Рассудительность и ответственность не позволяли Монарху в вопросах управления государством доверяться скорым и «простым», а на самом деле безответственным решениям. Так было, например, с вопросом об отмене крепостного права.
Николай Павлович прекрасно осознавал, что это – моральное зло, что сам факт юридических прав на владение людьми – явление отжившее и недопустимое. Что, по его словам, этому «рабству» не должно быть места в мире.
Если бы вся проблема ограничивалась только стороной юридической, то нет никаких оснований сомневаться в том, что она была бы решена. Однако «крепостное право», формировавшееся не одно столетие, являлось составным элементом всей социально-государственной системы и затрагивало совокупность не только собственно аграрных, но и общественных отношений.
Простое «освобождение» крестьян от крепостной зависимости не принесло бы ничего, кроме деградации и крестьянства, и всего строя хозяйственной жизни. Юридическая «свобода», не связанная с предоставлением материальных способов ее обеспечения, стала бы огромным бедствием, каким она и явилась в тех западных странах, где крестьяне такую свободу обрели.
Юридическая свобода должна быть сопряжена с владением землей – главным источником существования крестьянина. Однако земля, сельскохозяйственная земля, уже имела владельцев, а потому было важно изыскать способы сделать крестьян свободными, но непременно с земельными наделами, при этом категорически исключив насильственный («революционный») способ перераспределения собственности.
Это была главная дилемма, стоявшая перед властью и лично перед Николаем Павловичем. Путь был один: выкупить землю и передать ее крестьянам. Однако это требовало колоссальных финансовых затрат, а таковых средств у государства не имелось.
Крепостное право сохранилось, но при Николае I было сделано очень много в деле изучения аграрного строя России и в деле его правового упорядочения. Никто из предшественников-императоров не сделал столько важного в этой области…

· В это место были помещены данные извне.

/-- **Round form**: `q_N(ℍ) ≤ 10⁶ · N^{−1/2} · √(2+√2)^N` for every `N ≥ 1` (`1728·(2+√2)⁵ + (8+5√2)·√104 < 8.1·10⁵`).
[cite: Madras1995LatticeAnimalsExponent, §2] [cite: DuminilCopinSmirnov2012, Theorem 1] -/
theorem hexPolygonNumber_le_million {N : ℕ} (hN : 1 ≤ N) :
    (hexPolygonNumber N : ℝ) ≤ 1000000 * (N : ℝ) ^ (-(1 / 2 : ℝ)) * Real.sqrt (2 + Real.sqrt 2) ^ N := by
  have h := hexPolygonNumber_le_explicit hN
  have hs2 : Real.sqrt 2 < 1.415 := by
    rw [Real.sqrt_lt' (by norm_num)]; norm_num
  have hs2' : 0 ≤ Real.sqrt 2 := Real.sqrt_nonneg _
  have hs104 : Real.sqrt 104 < 10.2 := by
    rw [Real.sqrt_lt' (by norm_num)]; norm_num
  have hs104' : 0 ≤ Real.sqrt 104 := Real.sqrt_nonneg _
  have hA : 1728 * (2 + Real.sqrt 2) ^ 5 + (8 + 5 * Real.sqrt 2) * Real.sqrt 104 ≤ 1000000 := by
    have h1 : (2 + Real.sqrt 2) ^ 5 ≤ 3.415 ^ 5 := by
      exact pow_le_pow_left₀ (by positivity) (by linarith) 5
    nlinarith [mul_nonneg hs2' hs104']
  have hfac : 0 ≤ (N : ℝ) ^ (-(1 / 2 : ℝ)) * Real.sqrt (2 + Real.sqrt 2) ^ N := by positivity
  calc (hexPolygonNumber N : ℝ) ≤ _ := h
    _ = (1728 * (2 + Real.sqrt 2) ^ 5 + (8 + 5 * Real.sqrt 2) * Real.sqrt 104) *
          ((N : ℝ) ^ (-(1 / 2 : ℝ)) * Real.sqrt (2 + Real.sqrt 2) ^ N) := by ring
    _ ≤ 1000000 * ((N : ℝ) ^ (-(1 / 2 : ℝ)) * Real.sqrt (2 + Real.sqrt 2) ^ N) := mul_le_mul_of_nonneg_right hA hfac
    _ = _ := by ring

end HexBW

end Literature.Probability.RandomPlanarGeometry.SAW

end
import Summits.AtomisticToContinuum.BoseEinsteinCondensation.Theses.BECStronglyRayleigh
import Literature.MathematicalPhysics.QuantumLattice.LiebMattisSectorPF

/-!
# Crux `GroundStateStability` (stmt-AtomisticToContinuum-9672) — load-bearing hypotheses

Crux-disprover results (route BECStronglyRayleigh, seat `refuter-cdisprove-stmt-AtomisticToContinuum-9672-0`).
Each theorem exhibits a kernel-checked witness showing that one hypothesis of the crux cannot be dropped:

* `groundStateStability_false_without_connected` — any proof must use `G.Connected`
  (two isolated sites: `H = 0`, the antisymmetric one-particle vector is a sector ground vector,
  polynomial `∝ z₀ - z₁`);
* `groundStateStability_false_with_antiferro_sign` — any proof must use the ferromagnetic /
  bosonic sign `J = -1` (`GroundStateStabilityWithCoupling 1` fails on one bond at `Δ = 1`: the
  singlet is the sector ground vector by the tree's Marshall–Lieb–Mattis theorem);
* `groundStateStability_false_without_groundState` — "ground", not merely "eigen" (the singlet is
  an excited eigenvector of the ferromagnet);
* `groundStateStability_false_without_sector` — the magnetisation-sector restriction (one site,
  `H = 0`, the cross-sector superposition `|↑⟩ - i|↓⟩` has polynomial `z₀ - i`).

No matrix element is computed: the witnesses ride on `H = 0` or on `LiebMattis.sector_perronFrobenius`.
All [folklore] (elementary witnesses).
-/

noncomputable section

namespace Summit.AtomisticToContinuum.BoseEinsteinCondensation.Theorems.GroundStateStability.Negative

open scoped BigOperators Matrix ComplexOrder
open Literature.MathematicalPhysics.QuantumLattice Matrix Complex

/-! ### The crux with the coupling sign as a parameter -/

/-- The crux statement with the XXZ coupling `J` exposed (`GroundStateStability` is `J = -1`, the
ferromagnetic-XY = hard-core-boson sign).
(statement only; not a literature fact) -/
def GroundStateStabilityWithCoupling (J : ℝ) : Prop :=
  ∀ (Λ : Type) [Fintype Λ] [DecidableEq Λ] (G : SimpleGraph Λ) [DecidableRel G.Adj], G.Connected →
    ∀ (Δ : ℝ) (μ : Λ → ℝ), |Δ| ≤ 1 → ∀ (M : ℝ) (ψ : TensorIndex Λ 2 → ℂ), ψ ∈ spinZSector 1 M → ψ ≠ 0 →
      (xxzHamiltonian 1 G J Δ + ∑ x : Λ, ((μ x : ℝ) : ℂ) • siteSpin 1 x 2).mulVec ψ =
        ((lowestEnergyInSector 1 (xxzHamiltonian 1 G J Δ + ∑ x : Λ, ((μ x : ℝ) : ℂ) • siteSpin 1 x 2) M : ℝ) : ℂ) • ψ →
      ∀ z : Λ → ℂ, (∀ x, 0 < (z x).im) → (∑ S : Finset Λ, ψ (fun x => if x ∈ S then 0 else 1) * ∏ x ∈ S, z x) ≠ 0

/-- `GroundStateStability` is literally the `J = -1` instance. [folklore] -/
theorem groundStateStabilityWithCoupling_neg_one_iff :
    GroundStateStabilityWithCoupling (-1) ↔
      Summit.AtomisticToContinuum.BoseEinsteinCondensation.Theses.BECStronglyRayleigh.GroundStateStability :=
  Iff.rfl

/-! ### Two identities between tree Hamiltonians -/

/-- At the isotropic point the XXZ Hamiltonian is the Heisenberg Hamiltonian:
`xxzHamiltonian n G J 1 = heisenbergHamiltonian n G J`. [folklore] -/
theorem xxzHamiltonian_one_eq_heisenberg {Λ : Type*} [Fintype Λ] [DecidableEq Λ] (n : ℕ)
    (G : SimpleGraph Λ) [DecidableRel G.Adj] (J : ℝ) :
    xxzHamiltonian n G J 1 = heisenbergHamiltonian n G J := by
  unfold xxzHamiltonian heisenbergHamiltonian
  congr 1
  refine Finset.sum_congr rfl fun e _ => ?_
  induction e using Sym2.ind with
  | h x y => simp [spinDot, Fin.sum_univ_three]

/-- `heisenbergHamiltonian n G (-1) = -heisenbergHamiltonian n G 1` (ferro = minus antiferro). [folklore] -/
theorem heisenbergHamiltonian_neg_one {Λ : Type*} [Fintype Λ] [DecidableEq Λ] (n : ℕ)
    (G : SimpleGraph Λ) [DecidableRel G.Adj] :
    heisenbergHamiltonian n G (-1) = -heisenbergHamiltonian n G 1 := by
  unfold heisenbergHamiltonian
  simp

/-! ### The two-site singlet witness -/

/-- **Two-site singlet.** On one bond (`Λ = Fin 2`, `G = ⊤`) the antiferromagnetic Heisenberg
Hamiltonian `heisenbergHamiltonian 1 ⊤ 1 = 𝐒₀·𝐒₁` has, in the sector of one up-spin, a ground vector `ψ`
(the singlet, obtained here abstractly from the tree's Marshall–Lieb–Mattis theorem, so no matrix element
is computed) whose occupation polynomial `ψ(↑↓) z₀ + ψ(↓↑) z₁` has the Marshall sign pattern `(+,-)` and
hence a zero with `Im z₀, Im z₁ > 0`. [folklore] -/
theorem singlet_witness :
    ∃ ψ : TensorIndex (Fin 2) 2 → ℂ,
      ψ ∈ spinZSector 1 (((Fintype.card (Fin 2) * 1 : ℕ) : ℝ) / 2 - (1 : ℕ)) ∧ ψ ≠ 0 ∧
      heisenbergHamiltonian 1 (⊤ : SimpleGraph (Fin 2)) 1 *ᵥ ψ =
        ((lowestEnergyInSector 1 (heisenbergHamiltonian 1 (⊤ : SimpleGraph (Fin 2)) 1)
          (((Fintype.card (Fin 2) * 1 : ℕ) : ℝ) / 2 - (1 : ℕ)) : ℝ) : ℂ) • ψ ∧
      ∃ z : Fin 2 → ℂ, (∀ x, 0 < (z x).im) ∧
        (∑ S : Finset (Fin 2), ψ (fun x => if x ∈ S then 0 else 1) * ∏ x ∈ S, z x) = 0 := by
  have hconn : (⊤ : SimpleGraph (Fin 2)).Connected := SimpleGraph.connected_top
  have hbip : (⊤ : SimpleGraph (Fin 2)).IsBipartiteWith ((({0} : Finset (Fin 2)) : Set (Fin 2)))
      ((({0} : Finset (Fin 2)) : Set (Fin 2)))ᶜ := by
    refine ⟨disjoint_compl_right, ?_⟩
    intro v w h
    fin_cases v <;> fin_cases w <;> simp_all
  have hW : ∃ σ : TensorIndex (Fin 2) 2, (∑ z, (σ z : ℕ)) = 1 :=
    ⟨fun x => if x ∈ ({0} : Finset (Fin 2)) then 0 else 1, by decide⟩
  obtain ⟨⟨ψ, hψ, hψ0, hH⟩, -, -, hmarshall⟩ :=
    LiebMattis.sector_perronFrobenius 1 (⊤ : SimpleGraph (Fin 2)) 1 ({0} : Finset (Fin 2)) hconn hbip
      one_pos 1 hW
  obtain ⟨c, hc0, hsign⟩ := hmarshall ψ hψ hH hψ0
  refine ⟨ψ, hψ, hψ0, hH, ?_⟩
  -- the two weight-one configurations `↑↓ = 1_{ {0} }` and `↓↑ = 1_{ {1} }`
  set σa : TensorIndex (Fin 2) 2 := fun x => if x ∈ ({0} : Finset (Fin 2)) then 0 else 1 with hσa
  set σb : TensorIndex (Fin 2) 2 := fun x => if x ∈ ({1} : Finset (Fin 2)) then 0 else 1 with hσb
  have hwa : (∑ z, (σa z : ℕ)) = 1 := by rw [hσa]; decide
  have hwb : (∑ z, (σb z : ℕ)) = 1 := by rw [hσb]; decide
  have hma : marshallSign ({0} : Finset (Fin 2)) σa = 1 := by
    have : ((σa 0 : Fin 2) : ℕ) = 0 := by rw [hσa]; decide
    simp [marshallSign, this]
  have hmb : marshallSign ({0} : Finset (Fin 2)) σb = -1 := by
    have : ((σb 0 : Fin 2) : ℕ) = 1 := by rw [hσb]; decide
    simp [marshallSign, this]
  obtain ⟨ha_pos, ha_im⟩ := hsign σa hwa
  obtain ⟨hb_pos, hb_im⟩ := hsign σb hwb
  rw [hma] at ha_pos ha_im
  rw [hmb] at hb_pos hb_im
  -- the zero: z₀ = i·(-c ψ(↓↑)) , z₁ = i·(c ψ(↑↓)), both with positive imaginary part
  refine ⟨![I * (c * (-1) * ψ σb), I * (c * 1 * ψ σa)], ?_, ?_⟩
  · intro x
    fin_cases x
    · simpa using hb_pos
    · simpa using ha_pos
  · -- only `S = {0}` and `S = {1}` contribute (sector support), and those two terms cancel
    have hw := (LiebMattis.mem_spinZSector_weight_iff 1 1 ψ).1 hψ
    have hvan : ∀ S : Finset (Fin 2), S ≠ {0} ∧ S ≠ {1} →
        ψ (fun x => if x ∈ S then 0 else 1) * ∏ x ∈ S, (![I * (c * (-1) * ψ σb), I * (c * 1 * ψ σa)] : Fin 2 → ℂ) x = 0 := by
      intro S hS
      have hS' : S = ∅ ∨ S = {0, 1} := by
        revert S
        decide
      rcases hS' with rfl | rfl
      · rw [hw _ (by decide), zero_mul]
      · rw [hw _ (by decide), zero_mul]
    rw [Fintype.sum_eq_add ({0} : Finset (Fin 2)) {1} (by decide) hvan, Finset.prod_singleton,
      Finset.prod_singleton]
    simp only [Matrix.cons_val_zero, Matrix.cons_val_one]
    rw [← hσa, ← hσb]
    ring

/-! ### Load-bearing hypotheses -/

section LoadBearing

/-- The crux WITHOUT the hypothesis `G.Connected`.
(statement only; not a literature fact) -/
def GroundStateStabilityWithoutConnected : Prop :=
  ∀ (Λ : Type) [Fintype Λ] [DecidableEq Λ] (G : SimpleGraph Λ) [DecidableRel G.Adj],
    ∀ (Δ : ℝ) (μ : Λ → ℝ), |Δ| ≤ 1 → ∀ (M : ℝ) (ψ : TensorIndex Λ 2 → ℂ), ψ ∈ spinZSector 1 M → ψ ≠ 0 →
      (xxzHamiltonian 1 G (-1) Δ + ∑ x : Λ, ((μ x : ℝ) : ℂ) • siteSpin 1 x 2).mulVec ψ =
        ((lowestEnergyInSector 1 (xxzHamiltonian 1 G (-1) Δ + ∑ x : Λ, ((μ x : ℝ) : ℂ) • siteSpin 1 x 2) M : ℝ) : ℂ) • ψ →
      ∀ z : Λ → ℂ, (∀ x, 0 < (z x).im) → (∑ S : Finset Λ, ψ (fun x => if x ∈ S then 0 else 1) * ∏ x ∈ S, z x) ≠ 0

/-- A sum over the edges of the empty graph vanishes (for ANY `Fintype` instance on its edge set —
the instance hidden in `xxzHamiltonian 1 ⊥ J Δ` is not the canonical `fintypeEdgeSetBot`). [folklore] -/
theorem sum_edgeFinset_bot {V : Type*} {β : Type*} [AddCommMonoid β]
    [Fintype (⊥ : SimpleGraph V).edgeSet] (f : Sym2 V → β) :
    ∑ e ∈ (⊥ : SimpleGraph V).edgeFinset, f e = 0 := by
  refine Finset.sum_eq_zero fun e he => ?_
  rw [SimpleGraph.mem_edgeFinset, SimpleGraph.edgeSet_bot] at he
  exact absurd he (Set.notMem_empty e)

/-- The sector energy of the zero Hamiltonian is `0` (whether or not the sector is empty:
`sInf ∅ = 0 = sInf {0}`). [folklore] -/
theorem lowestEnergyInSector_zero {Λ : Type*} [Fintype Λ] [DecidableEq Λ] (M : ℝ) :
    lowestEnergyInSector (Λ := Λ) 1 0 M = 0 := by
  unfold lowestEnergyInSector Matrix.minEnergyOn
  apply le_antisymm
  · apply Real.sInf_nonpos
    rintro E ⟨φ, -, -, rfl⟩
    simp
  · apply Real.sInf_nonneg
    rintro E ⟨φ, -, -, rfl⟩
    simp

/-- **Connectivity is load-bearing**: on two isolated sites (`G = ⊥`, `H = 0`) every sector vector
is a sector ground vector, in particular the antisymmetric one-particle vector, whose polynomial
`∝ z₀ - z₁` vanishes at `z = (i, i)`-type points. Any proof of the crux must use `G.Connected`
(it enters through Perron–Frobenius uniqueness). [folklore] -/
theorem groundStateStability_false_without_connected : ¬ GroundStateStabilityWithoutConnected := by
  intro h
  obtain ⟨ψ, hψ, hψ0, -, z, hz, hzero⟩ := singlet_witness
  have hop0 : xxzHamiltonian 1 (⊥ : SimpleGraph (Fin 2)) (-1) 0 +
      ∑ x : Fin 2, (((fun _ : Fin 2 => (0 : ℝ)) x : ℝ) : ℂ) • siteSpin 1 x 2 = 0 := by
    simp [xxzHamiltonian, sum_edgeFinset_bot]
  refine h (Fin 2) (⊥ : SimpleGraph (Fin 2)) 0 (fun _ => 0) (by norm_num) _ ψ hψ hψ0 ?_ z hz hzero
  rw [hop0, lowestEnergyInSector_zero]
  simp

/-- **The ferromagnetic (bosonic) sign is load-bearing**: with the antiferromagnetic sign `J = +1`
(one bond, `Δ = 1`, no field) the sector ground vector is the singlet, whose polynomial `∝ z₀ - z₁` has
zeros in `H²`. So no argument insensitive to the sign of the hopping can prove the crux; on bipartite
graphs the `J = +1` ground state is the Marshall-signed boson ground state, which is stable in the
mixed half-planes `(H)^A × (-H)^{Aᶜ}` instead. [folklore] -/
theorem groundStateStability_false_with_antiferro_sign : ¬ GroundStateStabilityWithCoupling 1 := by
  intro h
  obtain ⟨ψ, hψ, hψ0, hH, z, hz, hzero⟩ := singlet_witness
  have hH0 : xxzHamiltonian 1 (⊤ : SimpleGraph (Fin 2)) 1 1 +
      ∑ x : Fin 2, (((fun _ : Fin 2 => (0 : ℝ)) x : ℝ) : ℂ) • siteSpin 1 x 2 =
      heisenbergHamiltonian 1 (⊤ : SimpleGraph (Fin 2)) 1 := by
    rw [xxzHamiltonian_one_eq_heisenberg]
    simp
  refine h (Fin 2) (⊤ : SimpleGraph (Fin 2)) SimpleGraph.connected_top 1 (fun _ => 0) (by norm_num) _ ψ
    hψ hψ0 ?_ z hz hzero
  rw [hH0]
  exact hH

/-- The crux with "sector ground vector" weakened to "eigenvector of `H` lying in a sector".
(statement only; not a literature fact) -/
def GroundStateStabilityWithoutGroundState : Prop :=
  ∀ (Λ : Type) [Fintype Λ] [DecidableEq Λ] (G : SimpleGraph Λ) [DecidableRel G.Adj], G.Connected →
    ∀ (Δ : ℝ) (μ : Λ → ℝ), |Δ| ≤ 1 → ∀ (M : ℝ) (ψ : TensorIndex Λ 2 → ℂ), ψ ∈ spinZSector 1 M → ψ ≠ 0 →
      (∃ E : ℂ, (xxzHamiltonian 1 G (-1) Δ + ∑ x : Λ, ((μ x : ℝ) : ℂ) • siteSpin 1 x 2).mulVec ψ = E • ψ) →
      ∀ z : Λ → ℂ, (∀ x, 0 < (z x).im) → (∑ S : Finset Λ, ψ (fun x => if x ∈ S then 0 else 1) * ∏ x ∈ S, z x) ≠ 0

/-- **"Ground" is load-bearing** (not merely "eigen"): the two-site singlet is an (excited)
eigenvector of the ferromagnet `xxzHamiltonian 1 ⊤ (-1) 1 = -𝐒₀·𝐒₁` in the one-particle sector, with
polynomial `∝ z₀ - z₁`. Stability is a property of the bottom of each sector only. [folklore] -/
theorem groundStateStability_false_without_groundState : ¬ GroundStateStabilityWithoutGroundState := by
  intro h
  obtain ⟨ψ, hψ, hψ0, hH, z, hz, hzero⟩ := singlet_witness
  have hH0 : xxzHamiltonian 1 (⊤ : SimpleGraph (Fin 2)) (-1) 1 +
      ∑ x : Fin 2, (((fun _ : Fin 2 => (0 : ℝ)) x : ℝ) : ℂ) • siteSpin 1 x 2 =
      -heisenbergHamiltonian 1 (⊤ : SimpleGraph (Fin 2)) 1 := by
    rw [xxzHamiltonian_one_eq_heisenberg, heisenbergHamiltonian_neg_one]
    simp
  refine h (Fin 2) (⊤ : SimpleGraph (Fin 2)) SimpleGraph.connected_top 1 (fun _ => 0) (by norm_num) _ ψ
    hψ hψ0 ⟨-((lowestEnergyInSector 1 (heisenbergHamiltonian 1 (⊤ : SimpleGraph (Fin 2)) 1)
          (((Fintype.card (Fin 2) * 1 : ℕ) : ℝ) / 2 - (1 : ℕ)) : ℝ) : ℂ), ?_⟩ z hz hzero
  rw [hH0, Matrix.neg_mulVec, hH, neg_smul]

/-- The crux with the magnetisation-sector restriction removed: `ψ` a GLOBAL ground vector of `H`
(`E` a lower bound of the quadratic form and `Hψ = Eψ`).
(statement only; not a literature fact) -/
def GroundStateStabilityWithoutSector : Prop :=
  ∀ (Λ : Type) [Fintype Λ] [DecidableEq Λ] (G : SimpleGraph Λ) [DecidableRel G.Adj], G.Connected →
    ∀ (Δ : ℝ) (μ : Λ → ℝ), |Δ| ≤ 1 → ∀ (E : ℝ) (ψ : TensorIndex Λ 2 → ℂ), ψ ≠ 0 →
      (∀ φ : TensorIndex Λ 2 → ℂ, E * (star φ ⬝ᵥ φ).re ≤
        (star φ ⬝ᵥ (xxzHamiltonian 1 G (-1) Δ + ∑ x : Λ, ((μ x : ℝ) : ℂ) • siteSpin 1 x 2) *ᵥ φ).re) →
      (xxzHamiltonian 1 G (-1) Δ + ∑ x : Λ, ((μ x : ℝ) : ℂ) • siteSpin 1 x 2).mulVec ψ = (E : ℂ) • ψ →
      ∀ z : Λ → ℂ, (∀ x, 0 < (z x).im) → (∑ S : Finset Λ, ψ (fun x => if x ∈ S then 0 else 1) * ∏ x ∈ S, z x) ≠ 0

/-- **The sector restriction is load-bearing**: on one site with no field (`H = 0`) the cross-sector
superposition `|↑⟩ - i|↓⟩` is a global ground vector with polynomial `z₀ - i`, vanishing at `z₀ = i`.
(This is why the route's target selects the sector with a penalty `4L³(S³_tot + L³/2 - N)²`.) [folklore] -/
theorem groundStateStability_false_without_sector : ¬ GroundStateStabilityWithoutSector := by
  intro h
  have hE : (⊤ : SimpleGraph (Fin 1)).edgeFinset = ∅ := by
    ext e
    induction e using Sym2.ind with
    | h x y =>
      simp only [SimpleGraph.mem_edgeFinset, SimpleGraph.mem_edgeSet, SimpleGraph.top_adj,
        Finset.notMem_empty, iff_false, ne_eq, not_not]
      exact Subsingleton.elim x y
  have hop0 : xxzHamiltonian 1 (⊤ : SimpleGraph (Fin 1)) (-1) 0 +
      ∑ x : Fin 1, (((fun _ : Fin 1 => (0 : ℝ)) x : ℝ) : ℂ) • siteSpin 1 x 2 = 0 := by
    simp [xxzHamiltonian, hE]
  let ψ : TensorIndex (Fin 1) 2 → ℂ := fun σ => if σ 0 = 0 then 1 else -I
  have hψ0 : ψ ≠ 0 := by
    intro h0
    have := congrFun h0 (fun _ => 0)
    simp [ψ] at this
  refine h (Fin 1) (⊤ : SimpleGraph (Fin 1)) SimpleGraph.connected_top 0 (fun _ => 0) (by norm_num) 0 ψ hψ0
    ?_ ?_ (fun _ => I) (fun _ => by simp) ?_
  · intro φ
    rw [hop0]
    simp
  · rw [hop0]
    simp
  · -- Σ_S ψ(1_S) ∏_{x∈S} i over S ∈ {∅, {0}} = (-i) + i = 0
    have hvan : ∀ S : Finset (Fin 1), S ≠ ∅ ∧ S ≠ {0} →
        ψ (fun x => if x ∈ S then 0 else 1) * ∏ x ∈ S, (fun _ : Fin 1 => I) x = 0 := by
      intro S hS
      exfalso
      have : S = ∅ ∨ S = {0} := by
        revert S
        decide
      tauto
    rw [Fintype.sum_eq_add (∅ : Finset (Fin 1)) {0} (by decide) hvan, Finset.prod_empty,
      Finset.prod_singleton]
    simp [ψ]

end LoadBearing

end Summit.AtomisticToContinuum.BoseEinsteinCondensation.Theorems.GroundStateStability.Negative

Николай Павлович первым из числа правителей-императоров ясно осознал то, что Россия – не просто Великая Империя, но что это – Православная Империя. Отсюда проистекали содержательно и совершенно иные, ранее неизвестные импульсы и мотивы, влиявшие на разные стороны внутренней и внешней политики страны.
Николай I был, как точно выразился его биограф Н. Д. Тальберг (1886–1967), «человеком вполне русским». Но русским он был в силу того, что являлся человеком «вполне православным»[8]. Даже имя его оказалось совершенно необычным. Впервые в истории правящих династий на Руси он был крещен Николаем в честь высокочтимого Угодника Божия Николая Мирликийского.
Он любил Россию простой и полномерной любовью, и это сыновнее чувство никогда не имело никакой нарочито-патетической окраски. По-иному он жить и чувствовать не мог. Замечательно кратко выразил свою «монаршую русскость» в письме сыну Цесаревичу Александру Николаевичу в июле 1837 года: «Я стараюсь в тебе найти залог будущего счастья нашей любимой матушки-России, той, для которой дышу, которой вас всех посвятил еще до вашего рождения, за которую ты также отвечать будешь Богу!»
По словам хорошо его знавшей фрейлины Императрицы графини А. Д. Блудовой (1813–1891), добродетели и недостатки Императора являлись «большей частью именно добродетели и недостатки русского человека вообще, и хорошие качества у него, как и у народа, далеко превосходят дурные; в них нет, по крайней мере, ничего мелкого».
Графиня была совершенно права: сиюминутно-мелкого, личностно-суетного в делах и словах Николая Павловича отыскать невозможно. Он всегда смотрел на себя и свое предназначение как на священный долг – тяжелый, нежеланный, но и неоспариваемый; воспринимал личное служение как религиозное послушание.